_PROBLEM TO WORK ON:_ Retype, word for word, every line of the records below starting at the one that contains "have e : (t" and ending at the one that contains "rw [Real.sq_sqrt hF] at h2"; include both of those lines and nothing more.

_PROVIDED RECORDS:_
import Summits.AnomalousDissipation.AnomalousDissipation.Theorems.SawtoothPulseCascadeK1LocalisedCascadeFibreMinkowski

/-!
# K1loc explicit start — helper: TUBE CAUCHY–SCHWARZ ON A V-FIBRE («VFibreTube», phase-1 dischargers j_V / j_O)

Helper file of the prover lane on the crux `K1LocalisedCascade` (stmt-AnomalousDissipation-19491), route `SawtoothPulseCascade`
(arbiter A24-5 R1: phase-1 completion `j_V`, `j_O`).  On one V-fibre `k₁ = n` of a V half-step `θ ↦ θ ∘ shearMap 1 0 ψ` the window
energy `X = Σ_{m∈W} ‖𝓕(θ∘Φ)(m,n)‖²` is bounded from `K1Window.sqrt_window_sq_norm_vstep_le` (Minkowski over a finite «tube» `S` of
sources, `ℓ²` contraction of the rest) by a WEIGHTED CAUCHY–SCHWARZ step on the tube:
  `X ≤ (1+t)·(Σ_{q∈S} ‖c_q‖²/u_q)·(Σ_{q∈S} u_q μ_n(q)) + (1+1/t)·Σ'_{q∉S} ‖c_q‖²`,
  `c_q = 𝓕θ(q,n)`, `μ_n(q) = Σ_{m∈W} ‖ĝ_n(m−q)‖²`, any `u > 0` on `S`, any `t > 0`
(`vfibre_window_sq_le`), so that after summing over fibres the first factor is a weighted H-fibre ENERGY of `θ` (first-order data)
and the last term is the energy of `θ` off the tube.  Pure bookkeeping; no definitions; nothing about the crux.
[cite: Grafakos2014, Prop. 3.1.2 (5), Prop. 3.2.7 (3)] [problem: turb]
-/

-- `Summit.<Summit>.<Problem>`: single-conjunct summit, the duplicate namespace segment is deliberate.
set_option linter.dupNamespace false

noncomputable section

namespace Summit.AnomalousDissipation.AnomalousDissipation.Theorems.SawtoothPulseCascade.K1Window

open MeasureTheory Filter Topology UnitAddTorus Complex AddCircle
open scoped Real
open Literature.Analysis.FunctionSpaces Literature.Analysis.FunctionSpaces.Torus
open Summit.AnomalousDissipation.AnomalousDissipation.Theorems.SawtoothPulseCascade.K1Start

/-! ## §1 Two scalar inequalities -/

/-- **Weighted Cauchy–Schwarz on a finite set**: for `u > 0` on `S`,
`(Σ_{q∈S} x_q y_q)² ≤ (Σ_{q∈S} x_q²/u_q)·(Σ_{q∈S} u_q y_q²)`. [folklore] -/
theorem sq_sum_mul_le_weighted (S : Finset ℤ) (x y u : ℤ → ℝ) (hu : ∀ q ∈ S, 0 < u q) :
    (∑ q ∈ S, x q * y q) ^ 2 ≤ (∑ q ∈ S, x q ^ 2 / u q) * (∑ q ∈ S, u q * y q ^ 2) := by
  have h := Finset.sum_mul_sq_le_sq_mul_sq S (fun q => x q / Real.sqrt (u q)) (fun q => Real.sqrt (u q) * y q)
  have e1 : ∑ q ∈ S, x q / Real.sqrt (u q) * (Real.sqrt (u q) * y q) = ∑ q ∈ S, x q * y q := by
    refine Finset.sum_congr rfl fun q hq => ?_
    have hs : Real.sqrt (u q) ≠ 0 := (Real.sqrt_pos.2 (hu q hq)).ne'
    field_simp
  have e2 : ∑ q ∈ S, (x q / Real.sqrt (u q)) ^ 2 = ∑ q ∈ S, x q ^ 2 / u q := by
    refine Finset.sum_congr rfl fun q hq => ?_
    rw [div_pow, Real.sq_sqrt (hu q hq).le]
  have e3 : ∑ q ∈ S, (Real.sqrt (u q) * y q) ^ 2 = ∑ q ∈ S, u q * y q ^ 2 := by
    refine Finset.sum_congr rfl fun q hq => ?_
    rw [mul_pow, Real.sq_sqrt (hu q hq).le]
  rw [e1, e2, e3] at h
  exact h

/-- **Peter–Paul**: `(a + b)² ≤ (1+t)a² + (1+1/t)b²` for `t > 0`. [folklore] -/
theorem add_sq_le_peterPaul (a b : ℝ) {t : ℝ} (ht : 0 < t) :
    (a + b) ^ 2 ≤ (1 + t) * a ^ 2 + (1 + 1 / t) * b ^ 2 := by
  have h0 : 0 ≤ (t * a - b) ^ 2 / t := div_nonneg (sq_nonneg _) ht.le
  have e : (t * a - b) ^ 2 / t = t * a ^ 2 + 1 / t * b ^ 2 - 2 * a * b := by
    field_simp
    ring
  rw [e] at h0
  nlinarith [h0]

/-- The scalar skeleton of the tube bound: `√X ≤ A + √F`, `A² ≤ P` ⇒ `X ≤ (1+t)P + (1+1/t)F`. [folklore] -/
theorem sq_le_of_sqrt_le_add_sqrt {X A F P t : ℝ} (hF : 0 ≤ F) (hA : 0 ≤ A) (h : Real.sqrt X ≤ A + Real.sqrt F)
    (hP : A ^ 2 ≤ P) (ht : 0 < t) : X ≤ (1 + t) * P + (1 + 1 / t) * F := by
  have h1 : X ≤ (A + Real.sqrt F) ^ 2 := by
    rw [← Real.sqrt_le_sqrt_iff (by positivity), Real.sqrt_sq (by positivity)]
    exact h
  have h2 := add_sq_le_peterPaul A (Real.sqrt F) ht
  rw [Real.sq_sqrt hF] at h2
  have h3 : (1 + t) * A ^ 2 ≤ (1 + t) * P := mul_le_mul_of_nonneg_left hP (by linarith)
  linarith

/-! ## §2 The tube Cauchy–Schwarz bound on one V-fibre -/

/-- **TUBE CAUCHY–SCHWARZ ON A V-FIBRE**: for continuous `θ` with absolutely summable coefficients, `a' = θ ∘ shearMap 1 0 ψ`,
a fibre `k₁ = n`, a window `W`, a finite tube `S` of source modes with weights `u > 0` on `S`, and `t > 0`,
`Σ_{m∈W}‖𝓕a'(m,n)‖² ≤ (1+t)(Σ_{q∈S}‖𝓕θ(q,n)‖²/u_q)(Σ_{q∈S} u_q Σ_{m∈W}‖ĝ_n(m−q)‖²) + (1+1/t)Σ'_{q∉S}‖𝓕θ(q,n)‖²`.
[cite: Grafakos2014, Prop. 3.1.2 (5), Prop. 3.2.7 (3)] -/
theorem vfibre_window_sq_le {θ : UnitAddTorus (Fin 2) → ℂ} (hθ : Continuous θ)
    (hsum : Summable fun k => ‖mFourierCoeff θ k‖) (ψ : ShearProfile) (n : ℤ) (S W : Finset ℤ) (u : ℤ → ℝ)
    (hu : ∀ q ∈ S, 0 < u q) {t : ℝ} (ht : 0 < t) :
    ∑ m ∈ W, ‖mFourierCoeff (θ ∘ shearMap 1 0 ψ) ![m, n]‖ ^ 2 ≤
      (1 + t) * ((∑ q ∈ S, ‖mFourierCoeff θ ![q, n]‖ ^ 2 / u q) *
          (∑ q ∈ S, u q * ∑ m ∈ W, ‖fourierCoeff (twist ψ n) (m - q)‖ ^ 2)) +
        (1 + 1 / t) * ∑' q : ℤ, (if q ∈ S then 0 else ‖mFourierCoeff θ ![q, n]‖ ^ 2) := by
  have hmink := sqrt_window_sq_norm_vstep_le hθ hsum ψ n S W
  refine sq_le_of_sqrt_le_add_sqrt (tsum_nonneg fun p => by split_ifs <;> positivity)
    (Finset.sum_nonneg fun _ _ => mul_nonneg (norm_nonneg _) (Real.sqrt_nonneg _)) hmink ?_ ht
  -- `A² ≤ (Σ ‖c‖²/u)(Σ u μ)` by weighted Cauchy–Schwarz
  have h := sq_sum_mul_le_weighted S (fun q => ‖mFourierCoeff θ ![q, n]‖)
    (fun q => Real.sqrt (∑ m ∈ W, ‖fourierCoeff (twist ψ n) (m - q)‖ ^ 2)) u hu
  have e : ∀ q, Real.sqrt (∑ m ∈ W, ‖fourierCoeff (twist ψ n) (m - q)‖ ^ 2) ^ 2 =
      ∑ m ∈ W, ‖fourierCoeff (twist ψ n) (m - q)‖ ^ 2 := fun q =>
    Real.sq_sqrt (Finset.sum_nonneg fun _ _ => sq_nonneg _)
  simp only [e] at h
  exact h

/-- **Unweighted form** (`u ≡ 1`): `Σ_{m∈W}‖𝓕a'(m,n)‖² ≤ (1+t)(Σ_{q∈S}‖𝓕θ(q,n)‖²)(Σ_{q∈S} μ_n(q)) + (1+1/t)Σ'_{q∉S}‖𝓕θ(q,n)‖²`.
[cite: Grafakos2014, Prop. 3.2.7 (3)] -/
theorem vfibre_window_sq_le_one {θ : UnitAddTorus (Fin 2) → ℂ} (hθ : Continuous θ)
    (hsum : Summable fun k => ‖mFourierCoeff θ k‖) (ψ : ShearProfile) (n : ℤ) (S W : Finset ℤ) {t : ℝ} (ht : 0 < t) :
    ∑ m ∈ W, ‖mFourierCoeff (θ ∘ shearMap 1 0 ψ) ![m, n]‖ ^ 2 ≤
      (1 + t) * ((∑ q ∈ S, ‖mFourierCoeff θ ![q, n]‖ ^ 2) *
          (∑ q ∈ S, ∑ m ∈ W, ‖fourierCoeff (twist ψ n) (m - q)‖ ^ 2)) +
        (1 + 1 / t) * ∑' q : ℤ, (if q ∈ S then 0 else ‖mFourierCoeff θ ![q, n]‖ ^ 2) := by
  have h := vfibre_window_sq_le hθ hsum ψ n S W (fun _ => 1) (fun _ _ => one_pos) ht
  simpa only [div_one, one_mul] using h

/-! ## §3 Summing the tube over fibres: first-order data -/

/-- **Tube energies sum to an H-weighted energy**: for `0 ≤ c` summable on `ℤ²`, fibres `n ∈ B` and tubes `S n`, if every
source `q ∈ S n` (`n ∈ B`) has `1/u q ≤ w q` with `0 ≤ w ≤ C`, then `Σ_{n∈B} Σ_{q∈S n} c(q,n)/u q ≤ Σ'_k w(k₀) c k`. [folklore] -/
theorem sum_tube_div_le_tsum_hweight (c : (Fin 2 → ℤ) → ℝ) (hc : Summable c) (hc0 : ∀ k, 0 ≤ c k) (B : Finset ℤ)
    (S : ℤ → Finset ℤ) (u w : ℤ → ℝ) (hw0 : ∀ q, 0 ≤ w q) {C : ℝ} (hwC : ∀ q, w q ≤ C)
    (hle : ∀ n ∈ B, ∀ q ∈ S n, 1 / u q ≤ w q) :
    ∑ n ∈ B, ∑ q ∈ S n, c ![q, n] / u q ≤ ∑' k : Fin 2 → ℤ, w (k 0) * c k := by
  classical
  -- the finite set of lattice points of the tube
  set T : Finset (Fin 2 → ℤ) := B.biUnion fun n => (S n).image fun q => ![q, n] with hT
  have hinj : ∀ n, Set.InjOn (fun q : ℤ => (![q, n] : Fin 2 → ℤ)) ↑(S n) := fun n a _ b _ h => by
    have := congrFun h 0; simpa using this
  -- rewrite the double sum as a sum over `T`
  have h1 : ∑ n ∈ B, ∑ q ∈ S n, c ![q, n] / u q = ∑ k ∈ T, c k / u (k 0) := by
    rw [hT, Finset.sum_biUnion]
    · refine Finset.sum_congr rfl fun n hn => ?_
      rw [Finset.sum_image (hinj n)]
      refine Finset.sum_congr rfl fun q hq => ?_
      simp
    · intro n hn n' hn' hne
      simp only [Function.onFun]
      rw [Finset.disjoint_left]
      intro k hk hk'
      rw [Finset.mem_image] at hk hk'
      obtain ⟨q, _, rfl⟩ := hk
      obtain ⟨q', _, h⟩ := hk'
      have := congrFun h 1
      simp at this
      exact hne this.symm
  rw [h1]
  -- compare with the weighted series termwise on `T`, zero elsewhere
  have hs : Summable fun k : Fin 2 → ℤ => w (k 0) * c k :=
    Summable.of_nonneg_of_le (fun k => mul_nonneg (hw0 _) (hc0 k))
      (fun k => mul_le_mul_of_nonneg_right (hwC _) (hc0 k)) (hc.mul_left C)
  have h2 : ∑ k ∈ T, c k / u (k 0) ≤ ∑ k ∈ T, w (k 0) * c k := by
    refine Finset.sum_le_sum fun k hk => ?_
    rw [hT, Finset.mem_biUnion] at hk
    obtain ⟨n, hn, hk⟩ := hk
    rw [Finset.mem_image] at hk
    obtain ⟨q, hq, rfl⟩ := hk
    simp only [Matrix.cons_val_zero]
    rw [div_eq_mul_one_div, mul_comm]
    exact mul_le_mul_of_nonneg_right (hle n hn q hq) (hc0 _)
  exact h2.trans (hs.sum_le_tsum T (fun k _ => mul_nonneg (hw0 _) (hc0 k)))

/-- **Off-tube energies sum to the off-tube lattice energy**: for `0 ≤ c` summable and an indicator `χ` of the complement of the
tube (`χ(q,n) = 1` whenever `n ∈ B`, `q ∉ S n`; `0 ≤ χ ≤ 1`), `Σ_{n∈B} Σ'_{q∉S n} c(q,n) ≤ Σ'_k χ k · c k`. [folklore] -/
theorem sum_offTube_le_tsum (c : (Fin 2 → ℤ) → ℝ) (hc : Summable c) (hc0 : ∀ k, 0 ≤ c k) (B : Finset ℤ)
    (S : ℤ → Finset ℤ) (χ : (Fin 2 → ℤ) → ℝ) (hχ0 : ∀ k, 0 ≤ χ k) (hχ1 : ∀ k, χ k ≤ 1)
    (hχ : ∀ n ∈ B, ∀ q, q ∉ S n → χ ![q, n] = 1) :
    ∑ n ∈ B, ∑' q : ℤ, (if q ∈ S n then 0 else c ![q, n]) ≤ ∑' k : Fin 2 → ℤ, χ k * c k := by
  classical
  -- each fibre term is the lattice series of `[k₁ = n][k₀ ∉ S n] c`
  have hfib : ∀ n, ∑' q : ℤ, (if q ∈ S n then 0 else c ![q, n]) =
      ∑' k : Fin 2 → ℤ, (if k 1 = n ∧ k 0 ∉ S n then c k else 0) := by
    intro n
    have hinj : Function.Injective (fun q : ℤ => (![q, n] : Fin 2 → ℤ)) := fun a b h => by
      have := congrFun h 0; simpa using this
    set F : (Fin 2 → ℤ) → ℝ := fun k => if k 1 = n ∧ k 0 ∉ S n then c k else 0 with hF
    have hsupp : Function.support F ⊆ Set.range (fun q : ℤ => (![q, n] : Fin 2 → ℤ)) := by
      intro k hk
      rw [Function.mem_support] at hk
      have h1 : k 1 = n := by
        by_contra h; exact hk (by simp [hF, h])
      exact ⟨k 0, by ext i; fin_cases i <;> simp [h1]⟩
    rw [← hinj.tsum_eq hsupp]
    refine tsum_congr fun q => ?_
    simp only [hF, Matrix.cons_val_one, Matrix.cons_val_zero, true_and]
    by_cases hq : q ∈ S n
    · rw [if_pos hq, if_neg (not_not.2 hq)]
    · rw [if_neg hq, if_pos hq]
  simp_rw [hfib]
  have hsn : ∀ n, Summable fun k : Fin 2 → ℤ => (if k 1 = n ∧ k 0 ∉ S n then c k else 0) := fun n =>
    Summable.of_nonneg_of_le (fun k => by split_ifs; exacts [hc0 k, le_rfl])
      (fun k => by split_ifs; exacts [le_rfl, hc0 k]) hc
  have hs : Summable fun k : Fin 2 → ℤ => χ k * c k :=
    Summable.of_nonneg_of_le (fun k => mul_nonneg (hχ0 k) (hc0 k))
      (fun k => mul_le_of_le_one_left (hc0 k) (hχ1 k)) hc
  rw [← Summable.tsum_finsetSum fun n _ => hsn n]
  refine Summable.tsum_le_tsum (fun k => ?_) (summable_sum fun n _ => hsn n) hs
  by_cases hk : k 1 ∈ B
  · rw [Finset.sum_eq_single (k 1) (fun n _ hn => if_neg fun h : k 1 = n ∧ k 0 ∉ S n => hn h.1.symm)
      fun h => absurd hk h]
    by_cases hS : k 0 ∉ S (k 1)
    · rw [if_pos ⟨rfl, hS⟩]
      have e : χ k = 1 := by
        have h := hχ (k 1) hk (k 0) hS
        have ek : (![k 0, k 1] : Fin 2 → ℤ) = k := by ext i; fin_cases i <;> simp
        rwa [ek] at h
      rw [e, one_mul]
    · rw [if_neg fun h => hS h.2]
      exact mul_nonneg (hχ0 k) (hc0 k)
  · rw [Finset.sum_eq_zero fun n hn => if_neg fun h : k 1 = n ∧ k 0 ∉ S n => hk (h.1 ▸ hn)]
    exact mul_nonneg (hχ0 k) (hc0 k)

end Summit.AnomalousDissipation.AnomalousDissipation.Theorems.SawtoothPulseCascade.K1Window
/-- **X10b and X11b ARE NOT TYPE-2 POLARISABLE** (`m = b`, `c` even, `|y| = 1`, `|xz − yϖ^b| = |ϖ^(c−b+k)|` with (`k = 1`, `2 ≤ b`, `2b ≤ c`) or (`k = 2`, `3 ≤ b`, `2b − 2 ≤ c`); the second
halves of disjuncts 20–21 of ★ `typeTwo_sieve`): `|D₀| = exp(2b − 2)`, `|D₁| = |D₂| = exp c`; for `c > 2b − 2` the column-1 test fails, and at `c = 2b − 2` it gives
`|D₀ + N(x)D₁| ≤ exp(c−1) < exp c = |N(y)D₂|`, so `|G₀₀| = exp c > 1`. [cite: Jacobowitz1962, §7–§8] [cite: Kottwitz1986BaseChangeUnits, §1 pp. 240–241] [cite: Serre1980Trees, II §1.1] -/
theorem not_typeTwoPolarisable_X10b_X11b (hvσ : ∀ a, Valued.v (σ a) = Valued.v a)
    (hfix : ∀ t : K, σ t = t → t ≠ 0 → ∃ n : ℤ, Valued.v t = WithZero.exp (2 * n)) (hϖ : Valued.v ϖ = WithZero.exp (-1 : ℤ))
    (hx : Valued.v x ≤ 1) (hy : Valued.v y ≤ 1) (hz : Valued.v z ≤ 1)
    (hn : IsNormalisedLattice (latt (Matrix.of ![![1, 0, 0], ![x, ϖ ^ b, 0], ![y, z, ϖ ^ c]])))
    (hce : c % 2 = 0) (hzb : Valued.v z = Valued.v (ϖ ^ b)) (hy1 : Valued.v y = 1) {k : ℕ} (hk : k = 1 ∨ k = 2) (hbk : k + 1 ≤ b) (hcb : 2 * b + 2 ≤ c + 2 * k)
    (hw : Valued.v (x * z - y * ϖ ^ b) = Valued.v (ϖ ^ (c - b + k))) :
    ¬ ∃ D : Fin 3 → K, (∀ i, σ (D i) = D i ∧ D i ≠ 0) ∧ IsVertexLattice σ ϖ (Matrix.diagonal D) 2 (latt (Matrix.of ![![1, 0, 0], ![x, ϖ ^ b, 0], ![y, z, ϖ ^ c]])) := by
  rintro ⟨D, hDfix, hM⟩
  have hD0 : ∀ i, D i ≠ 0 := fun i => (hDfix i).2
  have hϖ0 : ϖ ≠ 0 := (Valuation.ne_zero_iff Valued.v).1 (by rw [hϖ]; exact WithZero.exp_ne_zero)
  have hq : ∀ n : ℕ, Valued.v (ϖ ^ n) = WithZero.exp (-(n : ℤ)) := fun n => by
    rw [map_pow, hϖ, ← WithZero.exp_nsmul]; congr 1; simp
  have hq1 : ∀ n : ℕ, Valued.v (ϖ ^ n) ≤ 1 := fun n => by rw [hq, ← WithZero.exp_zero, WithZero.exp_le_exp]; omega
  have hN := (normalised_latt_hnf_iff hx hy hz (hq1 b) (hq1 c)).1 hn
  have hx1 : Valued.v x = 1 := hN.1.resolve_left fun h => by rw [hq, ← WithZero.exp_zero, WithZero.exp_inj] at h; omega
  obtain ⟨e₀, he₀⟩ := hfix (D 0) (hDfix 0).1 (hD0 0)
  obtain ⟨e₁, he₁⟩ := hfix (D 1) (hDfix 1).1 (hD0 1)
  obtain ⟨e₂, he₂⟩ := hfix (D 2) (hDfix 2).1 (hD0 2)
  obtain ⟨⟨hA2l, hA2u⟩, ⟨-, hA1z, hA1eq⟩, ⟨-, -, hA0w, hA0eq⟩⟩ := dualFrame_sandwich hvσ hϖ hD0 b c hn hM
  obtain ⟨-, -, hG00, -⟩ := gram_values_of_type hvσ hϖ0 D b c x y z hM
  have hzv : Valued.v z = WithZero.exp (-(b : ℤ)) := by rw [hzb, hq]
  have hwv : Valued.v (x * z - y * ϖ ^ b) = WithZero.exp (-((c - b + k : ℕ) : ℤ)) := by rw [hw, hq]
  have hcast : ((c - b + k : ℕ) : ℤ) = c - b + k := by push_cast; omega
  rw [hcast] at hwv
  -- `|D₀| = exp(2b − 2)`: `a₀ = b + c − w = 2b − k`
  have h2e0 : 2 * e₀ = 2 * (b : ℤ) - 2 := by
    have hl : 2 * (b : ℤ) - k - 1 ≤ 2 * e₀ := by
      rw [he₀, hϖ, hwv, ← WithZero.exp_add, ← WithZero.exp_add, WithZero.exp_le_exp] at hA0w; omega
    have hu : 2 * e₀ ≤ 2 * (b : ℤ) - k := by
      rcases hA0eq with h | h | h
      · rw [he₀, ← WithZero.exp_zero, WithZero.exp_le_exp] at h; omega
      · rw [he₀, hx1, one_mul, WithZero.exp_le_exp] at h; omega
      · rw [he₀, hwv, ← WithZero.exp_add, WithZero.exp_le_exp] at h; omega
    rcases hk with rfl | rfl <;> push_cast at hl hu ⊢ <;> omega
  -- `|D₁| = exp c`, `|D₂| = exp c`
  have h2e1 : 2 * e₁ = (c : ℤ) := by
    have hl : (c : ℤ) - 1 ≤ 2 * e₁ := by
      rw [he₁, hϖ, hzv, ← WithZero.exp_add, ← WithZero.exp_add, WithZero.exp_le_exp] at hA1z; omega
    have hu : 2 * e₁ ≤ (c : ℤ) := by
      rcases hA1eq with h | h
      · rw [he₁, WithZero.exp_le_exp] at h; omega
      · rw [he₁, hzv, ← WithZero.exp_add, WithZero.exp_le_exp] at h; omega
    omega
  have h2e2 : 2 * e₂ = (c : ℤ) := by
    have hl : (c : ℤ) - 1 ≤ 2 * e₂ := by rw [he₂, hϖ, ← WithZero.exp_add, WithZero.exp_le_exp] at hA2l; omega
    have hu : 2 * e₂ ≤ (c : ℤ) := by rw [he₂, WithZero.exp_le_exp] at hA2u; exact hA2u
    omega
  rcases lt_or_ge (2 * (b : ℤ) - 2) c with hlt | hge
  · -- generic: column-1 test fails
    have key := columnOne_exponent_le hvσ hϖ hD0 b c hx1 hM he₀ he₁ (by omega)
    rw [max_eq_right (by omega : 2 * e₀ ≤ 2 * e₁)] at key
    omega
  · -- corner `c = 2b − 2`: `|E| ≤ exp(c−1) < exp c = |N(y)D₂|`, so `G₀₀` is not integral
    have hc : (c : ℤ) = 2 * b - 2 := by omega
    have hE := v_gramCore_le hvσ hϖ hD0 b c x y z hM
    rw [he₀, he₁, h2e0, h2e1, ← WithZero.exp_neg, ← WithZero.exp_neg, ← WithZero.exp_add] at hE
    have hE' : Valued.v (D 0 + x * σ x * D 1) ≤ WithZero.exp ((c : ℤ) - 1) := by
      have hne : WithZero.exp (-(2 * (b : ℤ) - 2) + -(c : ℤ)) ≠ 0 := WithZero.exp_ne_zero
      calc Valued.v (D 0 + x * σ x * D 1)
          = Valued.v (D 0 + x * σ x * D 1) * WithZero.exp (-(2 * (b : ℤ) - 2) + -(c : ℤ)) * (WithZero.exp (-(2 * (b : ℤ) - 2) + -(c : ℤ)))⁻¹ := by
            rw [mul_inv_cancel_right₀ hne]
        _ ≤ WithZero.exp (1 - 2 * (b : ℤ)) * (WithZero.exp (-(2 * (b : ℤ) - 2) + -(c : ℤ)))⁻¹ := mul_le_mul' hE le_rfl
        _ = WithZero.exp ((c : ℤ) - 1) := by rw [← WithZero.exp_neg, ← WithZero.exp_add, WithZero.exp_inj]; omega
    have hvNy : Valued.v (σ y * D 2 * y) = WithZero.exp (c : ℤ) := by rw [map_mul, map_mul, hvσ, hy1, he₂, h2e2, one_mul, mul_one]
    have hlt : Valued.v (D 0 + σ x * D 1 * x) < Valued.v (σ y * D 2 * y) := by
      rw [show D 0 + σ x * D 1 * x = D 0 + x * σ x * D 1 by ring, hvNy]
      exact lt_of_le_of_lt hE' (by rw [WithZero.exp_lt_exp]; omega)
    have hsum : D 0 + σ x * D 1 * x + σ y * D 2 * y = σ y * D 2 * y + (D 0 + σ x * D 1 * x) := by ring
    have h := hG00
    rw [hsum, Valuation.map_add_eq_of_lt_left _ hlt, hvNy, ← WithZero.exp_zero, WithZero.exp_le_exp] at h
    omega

_WRITTEN REPLY:_
  have e : (t * a - b) ^ 2 / t = t * a ^ 2 + 1 / t * b ^ 2 - 2 * a * b := by
    field_simp
    ring
  rw [e] at h0
  nlinarith [h0]

/-- The scalar skeleton of the tube bound: `√X ≤ A + √F`, `A² ≤ P` ⇒ `X ≤ (1+t)P + (1+1/t)F`. [folklore] -/
theorem sq_le_of_sqrt_le_add_sqrt {X A F P t : ℝ} (hF : 0 ≤ F) (hA : 0 ≤ A) (h : Real.sqrt X ≤ A + Real.sqrt F)
    (hP : A ^ 2 ≤ P) (ht : 0 < t) : X ≤ (1 + t) * P + (1 + 1 / t) * F := by
  have h1 : X ≤ (A + Real.sqrt F) ^ 2 := by
    rw [← Real.sqrt_le_sqrt_iff (by positivity), Real.sqrt_sq (by positivity)]
    exact h
  have h2 := add_sq_le_peterPaul A (Real.sqrt F) ht
  rw [Real.sq_sqrt hF] at h2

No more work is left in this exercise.